- **Data excerpts**
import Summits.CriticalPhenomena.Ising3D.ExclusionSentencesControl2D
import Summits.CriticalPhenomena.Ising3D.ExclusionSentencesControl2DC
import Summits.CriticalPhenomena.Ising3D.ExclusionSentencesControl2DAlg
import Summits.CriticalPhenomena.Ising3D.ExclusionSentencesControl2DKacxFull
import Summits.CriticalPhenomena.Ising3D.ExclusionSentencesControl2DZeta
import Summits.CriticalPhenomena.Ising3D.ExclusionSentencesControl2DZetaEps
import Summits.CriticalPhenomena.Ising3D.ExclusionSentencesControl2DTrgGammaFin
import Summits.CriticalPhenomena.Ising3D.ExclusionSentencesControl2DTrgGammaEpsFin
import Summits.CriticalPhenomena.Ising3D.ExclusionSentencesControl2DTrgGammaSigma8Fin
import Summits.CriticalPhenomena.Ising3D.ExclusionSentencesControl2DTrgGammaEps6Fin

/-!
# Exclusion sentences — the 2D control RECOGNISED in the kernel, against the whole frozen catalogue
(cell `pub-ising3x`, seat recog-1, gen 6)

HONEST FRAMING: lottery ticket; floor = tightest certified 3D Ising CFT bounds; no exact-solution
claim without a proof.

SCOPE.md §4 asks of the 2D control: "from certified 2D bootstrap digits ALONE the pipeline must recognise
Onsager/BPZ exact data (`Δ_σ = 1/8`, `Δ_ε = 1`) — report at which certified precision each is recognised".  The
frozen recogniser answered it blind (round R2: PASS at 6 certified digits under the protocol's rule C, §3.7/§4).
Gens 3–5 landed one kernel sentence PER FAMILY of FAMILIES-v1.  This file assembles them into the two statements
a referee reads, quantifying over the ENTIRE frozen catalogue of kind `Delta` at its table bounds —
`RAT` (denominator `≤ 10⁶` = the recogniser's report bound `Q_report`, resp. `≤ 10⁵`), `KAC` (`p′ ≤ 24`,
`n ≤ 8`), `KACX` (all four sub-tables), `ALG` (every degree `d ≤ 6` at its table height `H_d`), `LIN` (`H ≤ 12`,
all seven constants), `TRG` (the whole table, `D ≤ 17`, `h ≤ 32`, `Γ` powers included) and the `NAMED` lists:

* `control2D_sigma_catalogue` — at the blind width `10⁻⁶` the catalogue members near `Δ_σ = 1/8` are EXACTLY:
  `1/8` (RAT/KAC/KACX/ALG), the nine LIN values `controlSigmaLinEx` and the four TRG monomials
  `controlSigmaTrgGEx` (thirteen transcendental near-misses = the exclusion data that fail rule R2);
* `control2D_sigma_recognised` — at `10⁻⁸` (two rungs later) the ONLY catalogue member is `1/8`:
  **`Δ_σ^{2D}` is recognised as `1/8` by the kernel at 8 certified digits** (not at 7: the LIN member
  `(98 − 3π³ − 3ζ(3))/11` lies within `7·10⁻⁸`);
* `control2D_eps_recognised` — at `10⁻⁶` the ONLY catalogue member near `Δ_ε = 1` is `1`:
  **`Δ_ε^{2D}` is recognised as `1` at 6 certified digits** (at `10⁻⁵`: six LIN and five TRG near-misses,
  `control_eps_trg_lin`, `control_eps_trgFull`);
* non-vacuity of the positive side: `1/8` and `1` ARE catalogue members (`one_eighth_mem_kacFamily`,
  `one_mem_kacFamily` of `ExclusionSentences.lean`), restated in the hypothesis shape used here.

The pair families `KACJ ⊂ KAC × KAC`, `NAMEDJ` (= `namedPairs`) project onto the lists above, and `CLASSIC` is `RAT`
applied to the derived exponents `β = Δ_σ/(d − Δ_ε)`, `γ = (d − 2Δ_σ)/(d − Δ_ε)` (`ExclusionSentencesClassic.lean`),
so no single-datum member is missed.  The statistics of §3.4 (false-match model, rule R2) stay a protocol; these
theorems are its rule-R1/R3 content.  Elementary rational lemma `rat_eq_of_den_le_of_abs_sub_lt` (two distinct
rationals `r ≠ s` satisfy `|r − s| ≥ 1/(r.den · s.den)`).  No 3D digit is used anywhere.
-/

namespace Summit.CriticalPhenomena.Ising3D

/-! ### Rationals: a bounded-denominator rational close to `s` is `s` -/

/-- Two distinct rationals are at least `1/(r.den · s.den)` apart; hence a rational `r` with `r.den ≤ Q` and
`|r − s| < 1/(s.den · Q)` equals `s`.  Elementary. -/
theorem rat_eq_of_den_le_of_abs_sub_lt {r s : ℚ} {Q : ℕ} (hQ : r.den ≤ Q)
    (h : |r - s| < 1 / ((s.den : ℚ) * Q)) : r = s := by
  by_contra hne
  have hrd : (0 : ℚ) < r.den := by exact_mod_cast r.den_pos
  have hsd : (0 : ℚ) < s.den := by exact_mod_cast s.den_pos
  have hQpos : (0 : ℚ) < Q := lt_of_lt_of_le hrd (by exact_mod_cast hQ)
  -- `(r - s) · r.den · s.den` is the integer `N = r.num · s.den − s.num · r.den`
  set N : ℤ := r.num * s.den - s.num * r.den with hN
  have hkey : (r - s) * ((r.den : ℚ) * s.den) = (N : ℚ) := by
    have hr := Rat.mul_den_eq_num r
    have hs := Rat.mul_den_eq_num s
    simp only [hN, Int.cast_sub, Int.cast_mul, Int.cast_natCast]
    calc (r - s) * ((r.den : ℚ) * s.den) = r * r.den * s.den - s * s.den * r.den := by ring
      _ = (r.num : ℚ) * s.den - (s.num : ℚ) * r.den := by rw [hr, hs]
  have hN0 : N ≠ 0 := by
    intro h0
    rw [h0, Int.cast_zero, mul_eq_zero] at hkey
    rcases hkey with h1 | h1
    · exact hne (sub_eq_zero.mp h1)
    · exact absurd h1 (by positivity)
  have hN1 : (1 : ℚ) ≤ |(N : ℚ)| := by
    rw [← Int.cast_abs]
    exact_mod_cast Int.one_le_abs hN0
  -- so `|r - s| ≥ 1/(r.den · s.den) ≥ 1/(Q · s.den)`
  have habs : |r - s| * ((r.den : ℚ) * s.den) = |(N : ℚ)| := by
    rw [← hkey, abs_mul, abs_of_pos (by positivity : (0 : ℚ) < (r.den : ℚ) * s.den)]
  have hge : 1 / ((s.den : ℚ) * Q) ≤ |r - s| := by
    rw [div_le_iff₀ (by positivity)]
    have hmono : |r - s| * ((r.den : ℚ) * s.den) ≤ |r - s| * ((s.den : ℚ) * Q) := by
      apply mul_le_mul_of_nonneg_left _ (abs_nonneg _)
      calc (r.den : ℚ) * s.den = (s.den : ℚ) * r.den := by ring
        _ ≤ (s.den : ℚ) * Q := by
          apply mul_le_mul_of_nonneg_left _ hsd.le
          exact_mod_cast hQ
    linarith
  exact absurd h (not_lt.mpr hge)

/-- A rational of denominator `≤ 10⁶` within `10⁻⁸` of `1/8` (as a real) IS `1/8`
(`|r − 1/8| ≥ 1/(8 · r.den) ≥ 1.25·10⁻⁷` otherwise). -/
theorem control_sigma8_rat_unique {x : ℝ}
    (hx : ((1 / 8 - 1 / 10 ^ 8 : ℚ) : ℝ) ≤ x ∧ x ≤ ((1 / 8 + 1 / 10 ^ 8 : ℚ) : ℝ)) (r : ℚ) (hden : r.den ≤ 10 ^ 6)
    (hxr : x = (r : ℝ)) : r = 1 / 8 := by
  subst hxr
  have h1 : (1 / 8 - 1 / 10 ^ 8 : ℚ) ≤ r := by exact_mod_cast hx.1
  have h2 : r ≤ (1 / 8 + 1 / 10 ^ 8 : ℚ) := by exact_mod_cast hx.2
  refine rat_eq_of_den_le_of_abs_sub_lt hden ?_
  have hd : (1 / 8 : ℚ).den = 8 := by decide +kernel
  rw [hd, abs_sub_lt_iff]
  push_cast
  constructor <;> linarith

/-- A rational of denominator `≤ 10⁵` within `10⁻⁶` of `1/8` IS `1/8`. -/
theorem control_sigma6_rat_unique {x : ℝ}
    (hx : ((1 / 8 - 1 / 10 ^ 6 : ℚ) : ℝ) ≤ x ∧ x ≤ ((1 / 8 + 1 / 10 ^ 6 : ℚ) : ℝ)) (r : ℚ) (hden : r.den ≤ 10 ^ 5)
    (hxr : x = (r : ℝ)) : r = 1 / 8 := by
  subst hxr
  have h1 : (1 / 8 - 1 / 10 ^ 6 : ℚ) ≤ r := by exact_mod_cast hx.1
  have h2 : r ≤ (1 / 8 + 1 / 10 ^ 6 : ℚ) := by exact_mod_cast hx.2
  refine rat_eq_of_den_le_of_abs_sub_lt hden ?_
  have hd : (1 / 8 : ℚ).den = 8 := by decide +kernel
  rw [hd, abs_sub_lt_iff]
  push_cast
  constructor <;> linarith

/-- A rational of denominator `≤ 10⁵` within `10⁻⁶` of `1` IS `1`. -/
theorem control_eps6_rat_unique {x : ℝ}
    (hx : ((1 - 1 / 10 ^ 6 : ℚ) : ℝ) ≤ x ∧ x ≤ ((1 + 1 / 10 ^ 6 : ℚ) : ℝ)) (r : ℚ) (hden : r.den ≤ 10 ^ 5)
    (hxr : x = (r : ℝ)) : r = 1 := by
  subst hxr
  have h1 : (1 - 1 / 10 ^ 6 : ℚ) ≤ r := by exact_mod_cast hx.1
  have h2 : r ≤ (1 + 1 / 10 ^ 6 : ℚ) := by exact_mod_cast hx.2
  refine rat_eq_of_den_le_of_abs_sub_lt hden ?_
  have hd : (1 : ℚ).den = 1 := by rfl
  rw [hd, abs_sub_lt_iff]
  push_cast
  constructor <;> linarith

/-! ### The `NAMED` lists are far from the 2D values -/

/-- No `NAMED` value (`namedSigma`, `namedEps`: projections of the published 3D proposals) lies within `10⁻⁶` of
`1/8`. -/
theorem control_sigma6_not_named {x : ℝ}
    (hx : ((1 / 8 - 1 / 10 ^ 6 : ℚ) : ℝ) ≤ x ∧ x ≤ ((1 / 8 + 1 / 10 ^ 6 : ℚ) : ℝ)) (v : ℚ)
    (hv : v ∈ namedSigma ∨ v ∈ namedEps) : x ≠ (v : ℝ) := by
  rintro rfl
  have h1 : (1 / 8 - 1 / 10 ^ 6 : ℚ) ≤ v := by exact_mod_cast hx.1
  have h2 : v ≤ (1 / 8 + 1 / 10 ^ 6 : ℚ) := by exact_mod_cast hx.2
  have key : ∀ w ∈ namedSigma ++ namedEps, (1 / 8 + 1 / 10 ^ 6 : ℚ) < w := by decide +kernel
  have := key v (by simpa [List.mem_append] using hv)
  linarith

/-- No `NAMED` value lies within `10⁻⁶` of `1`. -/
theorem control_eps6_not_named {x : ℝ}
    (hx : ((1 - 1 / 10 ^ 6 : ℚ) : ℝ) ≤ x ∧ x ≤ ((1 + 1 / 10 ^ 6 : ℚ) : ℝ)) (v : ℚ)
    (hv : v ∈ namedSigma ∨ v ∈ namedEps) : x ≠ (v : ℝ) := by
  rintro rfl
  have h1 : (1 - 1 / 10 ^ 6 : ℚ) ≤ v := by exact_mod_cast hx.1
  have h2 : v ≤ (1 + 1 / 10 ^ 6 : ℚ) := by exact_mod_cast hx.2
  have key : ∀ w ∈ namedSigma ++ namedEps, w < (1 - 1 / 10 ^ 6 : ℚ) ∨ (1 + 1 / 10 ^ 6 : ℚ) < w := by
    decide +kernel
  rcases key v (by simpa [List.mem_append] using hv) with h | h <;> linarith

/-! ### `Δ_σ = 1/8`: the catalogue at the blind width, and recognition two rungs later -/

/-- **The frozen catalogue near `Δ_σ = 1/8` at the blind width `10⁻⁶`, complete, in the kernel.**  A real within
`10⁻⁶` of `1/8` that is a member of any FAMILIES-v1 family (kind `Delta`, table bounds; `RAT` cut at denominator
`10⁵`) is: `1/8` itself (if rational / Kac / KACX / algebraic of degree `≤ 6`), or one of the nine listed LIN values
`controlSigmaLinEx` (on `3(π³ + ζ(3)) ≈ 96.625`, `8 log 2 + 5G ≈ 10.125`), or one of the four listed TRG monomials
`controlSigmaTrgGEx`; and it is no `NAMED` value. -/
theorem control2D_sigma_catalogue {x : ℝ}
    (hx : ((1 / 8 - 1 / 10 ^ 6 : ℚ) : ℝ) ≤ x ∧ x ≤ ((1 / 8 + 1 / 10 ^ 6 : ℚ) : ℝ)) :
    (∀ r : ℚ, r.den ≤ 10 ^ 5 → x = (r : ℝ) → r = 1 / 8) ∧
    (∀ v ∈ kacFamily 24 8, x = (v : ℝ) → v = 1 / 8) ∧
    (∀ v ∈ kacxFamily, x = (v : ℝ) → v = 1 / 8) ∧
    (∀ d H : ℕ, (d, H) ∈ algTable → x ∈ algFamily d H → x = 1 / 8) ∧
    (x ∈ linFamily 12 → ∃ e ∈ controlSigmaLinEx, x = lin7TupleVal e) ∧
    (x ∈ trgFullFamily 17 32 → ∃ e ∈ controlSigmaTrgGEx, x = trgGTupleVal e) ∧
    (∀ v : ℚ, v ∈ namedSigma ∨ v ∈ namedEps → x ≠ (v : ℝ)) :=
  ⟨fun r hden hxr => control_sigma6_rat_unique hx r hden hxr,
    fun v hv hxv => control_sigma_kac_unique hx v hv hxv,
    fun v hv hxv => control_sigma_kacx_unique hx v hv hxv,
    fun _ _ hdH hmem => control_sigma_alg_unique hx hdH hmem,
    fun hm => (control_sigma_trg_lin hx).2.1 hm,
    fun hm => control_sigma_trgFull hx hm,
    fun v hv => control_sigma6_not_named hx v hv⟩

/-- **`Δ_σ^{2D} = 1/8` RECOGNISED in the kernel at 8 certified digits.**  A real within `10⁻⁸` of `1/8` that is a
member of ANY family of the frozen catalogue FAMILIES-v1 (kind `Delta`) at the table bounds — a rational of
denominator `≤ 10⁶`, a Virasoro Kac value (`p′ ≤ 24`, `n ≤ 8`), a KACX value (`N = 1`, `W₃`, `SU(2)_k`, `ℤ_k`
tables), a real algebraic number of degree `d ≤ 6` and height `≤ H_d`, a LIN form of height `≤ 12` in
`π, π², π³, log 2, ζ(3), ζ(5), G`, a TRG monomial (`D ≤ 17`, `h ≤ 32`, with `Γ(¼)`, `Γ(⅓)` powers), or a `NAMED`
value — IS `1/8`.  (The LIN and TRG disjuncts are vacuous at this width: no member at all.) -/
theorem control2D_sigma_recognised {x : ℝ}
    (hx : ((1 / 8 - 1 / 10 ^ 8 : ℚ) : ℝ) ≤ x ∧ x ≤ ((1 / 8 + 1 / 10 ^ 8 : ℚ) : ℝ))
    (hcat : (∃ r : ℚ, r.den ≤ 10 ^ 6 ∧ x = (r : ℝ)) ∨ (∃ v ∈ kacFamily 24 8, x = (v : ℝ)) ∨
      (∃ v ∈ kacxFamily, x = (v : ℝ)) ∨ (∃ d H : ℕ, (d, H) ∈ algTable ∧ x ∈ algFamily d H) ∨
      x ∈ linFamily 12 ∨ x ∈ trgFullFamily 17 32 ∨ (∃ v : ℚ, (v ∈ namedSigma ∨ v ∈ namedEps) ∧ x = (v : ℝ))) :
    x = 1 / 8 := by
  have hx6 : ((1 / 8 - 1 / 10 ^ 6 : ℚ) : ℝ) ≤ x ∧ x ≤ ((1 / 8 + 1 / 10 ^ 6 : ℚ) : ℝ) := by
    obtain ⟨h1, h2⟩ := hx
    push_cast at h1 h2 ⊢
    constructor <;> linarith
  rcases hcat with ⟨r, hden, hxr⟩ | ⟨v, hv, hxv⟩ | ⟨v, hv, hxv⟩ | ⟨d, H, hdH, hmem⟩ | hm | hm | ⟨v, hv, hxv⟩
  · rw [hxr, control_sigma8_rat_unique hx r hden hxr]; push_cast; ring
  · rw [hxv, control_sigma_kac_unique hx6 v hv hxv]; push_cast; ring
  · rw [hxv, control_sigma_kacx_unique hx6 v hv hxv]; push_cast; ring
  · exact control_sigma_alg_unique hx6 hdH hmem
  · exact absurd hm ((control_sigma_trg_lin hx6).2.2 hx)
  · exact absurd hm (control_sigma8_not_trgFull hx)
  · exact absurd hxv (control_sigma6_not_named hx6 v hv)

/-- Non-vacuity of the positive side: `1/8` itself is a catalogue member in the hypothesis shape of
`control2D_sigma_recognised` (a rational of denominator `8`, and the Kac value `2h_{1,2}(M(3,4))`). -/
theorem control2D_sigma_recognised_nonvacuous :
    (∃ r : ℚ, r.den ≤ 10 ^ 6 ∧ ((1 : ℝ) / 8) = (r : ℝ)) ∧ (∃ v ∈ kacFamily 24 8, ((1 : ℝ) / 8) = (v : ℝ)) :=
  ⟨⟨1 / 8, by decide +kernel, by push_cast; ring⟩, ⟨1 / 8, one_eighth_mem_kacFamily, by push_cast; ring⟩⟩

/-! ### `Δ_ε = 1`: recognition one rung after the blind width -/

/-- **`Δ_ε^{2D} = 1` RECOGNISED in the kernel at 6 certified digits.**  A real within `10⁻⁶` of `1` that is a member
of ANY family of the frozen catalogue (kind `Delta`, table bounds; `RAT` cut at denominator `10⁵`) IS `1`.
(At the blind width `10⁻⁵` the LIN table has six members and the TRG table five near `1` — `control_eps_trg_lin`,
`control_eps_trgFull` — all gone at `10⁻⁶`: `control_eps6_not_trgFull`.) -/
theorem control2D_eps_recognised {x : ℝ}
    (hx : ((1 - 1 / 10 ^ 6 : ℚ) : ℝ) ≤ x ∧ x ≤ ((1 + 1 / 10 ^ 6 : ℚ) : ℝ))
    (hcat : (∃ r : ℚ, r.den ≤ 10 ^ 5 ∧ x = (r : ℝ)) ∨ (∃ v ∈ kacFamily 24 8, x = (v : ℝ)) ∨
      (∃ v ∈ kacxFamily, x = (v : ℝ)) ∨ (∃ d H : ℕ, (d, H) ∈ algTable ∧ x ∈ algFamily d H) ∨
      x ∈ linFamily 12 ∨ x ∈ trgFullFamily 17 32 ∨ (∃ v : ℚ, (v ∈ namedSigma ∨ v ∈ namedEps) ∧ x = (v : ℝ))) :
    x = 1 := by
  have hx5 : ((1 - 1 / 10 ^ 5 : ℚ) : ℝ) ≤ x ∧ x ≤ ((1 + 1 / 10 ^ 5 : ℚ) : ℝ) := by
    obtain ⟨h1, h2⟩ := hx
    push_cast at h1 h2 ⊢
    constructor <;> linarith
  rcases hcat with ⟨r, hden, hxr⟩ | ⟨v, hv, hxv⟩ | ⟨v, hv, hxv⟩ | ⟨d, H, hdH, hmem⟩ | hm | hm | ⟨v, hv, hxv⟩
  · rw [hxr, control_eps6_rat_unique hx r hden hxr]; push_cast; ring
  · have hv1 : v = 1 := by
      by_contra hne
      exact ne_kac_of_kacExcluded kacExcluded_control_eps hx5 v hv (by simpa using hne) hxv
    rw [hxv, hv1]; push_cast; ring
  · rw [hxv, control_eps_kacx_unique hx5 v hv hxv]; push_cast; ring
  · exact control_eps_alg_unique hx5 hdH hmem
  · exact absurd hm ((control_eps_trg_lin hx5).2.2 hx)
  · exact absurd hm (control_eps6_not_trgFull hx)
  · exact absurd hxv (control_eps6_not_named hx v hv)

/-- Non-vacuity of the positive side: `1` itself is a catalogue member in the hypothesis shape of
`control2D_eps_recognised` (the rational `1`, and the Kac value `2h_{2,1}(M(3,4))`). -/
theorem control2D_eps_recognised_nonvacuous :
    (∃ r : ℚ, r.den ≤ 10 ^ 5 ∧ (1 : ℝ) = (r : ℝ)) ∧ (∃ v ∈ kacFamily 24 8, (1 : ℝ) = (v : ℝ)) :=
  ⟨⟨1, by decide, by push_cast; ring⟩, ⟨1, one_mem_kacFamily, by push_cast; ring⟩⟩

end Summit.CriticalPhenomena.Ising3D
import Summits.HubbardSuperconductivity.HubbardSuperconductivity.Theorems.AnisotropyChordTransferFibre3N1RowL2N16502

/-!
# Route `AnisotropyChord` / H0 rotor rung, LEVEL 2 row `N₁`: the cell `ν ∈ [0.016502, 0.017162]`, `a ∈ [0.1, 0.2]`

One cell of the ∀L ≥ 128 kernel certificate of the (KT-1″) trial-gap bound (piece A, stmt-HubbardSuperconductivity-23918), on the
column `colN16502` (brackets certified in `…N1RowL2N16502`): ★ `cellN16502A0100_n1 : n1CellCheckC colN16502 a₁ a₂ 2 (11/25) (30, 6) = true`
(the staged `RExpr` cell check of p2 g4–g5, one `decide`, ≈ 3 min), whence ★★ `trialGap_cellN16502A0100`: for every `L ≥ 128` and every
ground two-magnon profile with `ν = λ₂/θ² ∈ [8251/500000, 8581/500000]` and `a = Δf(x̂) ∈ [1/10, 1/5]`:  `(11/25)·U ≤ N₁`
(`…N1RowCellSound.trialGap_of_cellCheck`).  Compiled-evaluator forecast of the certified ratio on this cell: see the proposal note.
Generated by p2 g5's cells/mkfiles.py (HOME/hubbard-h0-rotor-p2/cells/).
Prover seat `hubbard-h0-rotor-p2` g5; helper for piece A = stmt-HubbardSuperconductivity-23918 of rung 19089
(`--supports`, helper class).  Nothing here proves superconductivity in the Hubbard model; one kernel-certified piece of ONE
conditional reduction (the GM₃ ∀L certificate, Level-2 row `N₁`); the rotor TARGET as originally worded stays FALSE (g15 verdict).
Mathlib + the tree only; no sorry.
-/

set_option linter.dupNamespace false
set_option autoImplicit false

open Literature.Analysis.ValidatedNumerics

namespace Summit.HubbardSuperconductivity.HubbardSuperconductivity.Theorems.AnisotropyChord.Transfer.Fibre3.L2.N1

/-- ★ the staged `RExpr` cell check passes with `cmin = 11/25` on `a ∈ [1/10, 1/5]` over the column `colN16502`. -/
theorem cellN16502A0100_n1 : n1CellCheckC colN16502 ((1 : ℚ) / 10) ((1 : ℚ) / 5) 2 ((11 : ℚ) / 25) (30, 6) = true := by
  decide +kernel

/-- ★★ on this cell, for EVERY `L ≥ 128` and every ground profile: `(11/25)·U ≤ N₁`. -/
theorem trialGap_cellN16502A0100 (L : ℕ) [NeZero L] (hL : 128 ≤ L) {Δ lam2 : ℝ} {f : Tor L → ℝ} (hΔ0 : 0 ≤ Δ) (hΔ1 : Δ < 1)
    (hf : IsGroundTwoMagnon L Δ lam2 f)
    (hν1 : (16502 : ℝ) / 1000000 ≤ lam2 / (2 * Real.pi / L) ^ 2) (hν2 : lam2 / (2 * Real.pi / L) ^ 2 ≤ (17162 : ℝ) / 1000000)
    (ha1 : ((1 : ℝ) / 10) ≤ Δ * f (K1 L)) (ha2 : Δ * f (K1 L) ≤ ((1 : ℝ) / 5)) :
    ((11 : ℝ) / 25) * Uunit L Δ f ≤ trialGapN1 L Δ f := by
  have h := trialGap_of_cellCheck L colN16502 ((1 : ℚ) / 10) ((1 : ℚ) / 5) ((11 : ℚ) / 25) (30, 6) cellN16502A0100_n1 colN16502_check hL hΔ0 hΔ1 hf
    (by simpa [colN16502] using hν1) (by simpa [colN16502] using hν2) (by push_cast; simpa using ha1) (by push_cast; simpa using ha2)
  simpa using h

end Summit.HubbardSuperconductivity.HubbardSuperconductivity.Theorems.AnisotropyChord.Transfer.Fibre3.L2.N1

- **What is expected**
Everything from the first line of the records above through the line containing "recog-1, gen 6)" should be restated word for word; leave out all other lines.

- **Output**
import Summits.CriticalPhenomena.Ising3D.ExclusionSentencesControl2D
import Summits.CriticalPhenomena.Ising3D.ExclusionSentencesControl2DC
import Summits.CriticalPhenomena.Ising3D.ExclusionSentencesControl2DAlg
import Summits.CriticalPhenomena.Ising3D.ExclusionSentencesControl2DKacxFull
import Summits.CriticalPhenomena.Ising3D.ExclusionSentencesControl2DZeta
import Summits.CriticalPhenomena.Ising3D.ExclusionSentencesControl2DZetaEps
import Summits.CriticalPhenomena.Ising3D.ExclusionSentencesControl2DTrgGammaFin
import Summits.CriticalPhenomena.Ising3D.ExclusionSentencesControl2DTrgGammaEpsFin
import Summits.CriticalPhenomena.Ising3D.ExclusionSentencesControl2DTrgGammaSigma8Fin
import Summits.CriticalPhenomena.Ising3D.ExclusionSentencesControl2DTrgGammaEps6Fin

/-!
# Exclusion sentences — the 2D control RECOGNISED in the kernel, against the whole frozen catalogue
(cell `pub-ising3x`, seat recog-1, gen 6)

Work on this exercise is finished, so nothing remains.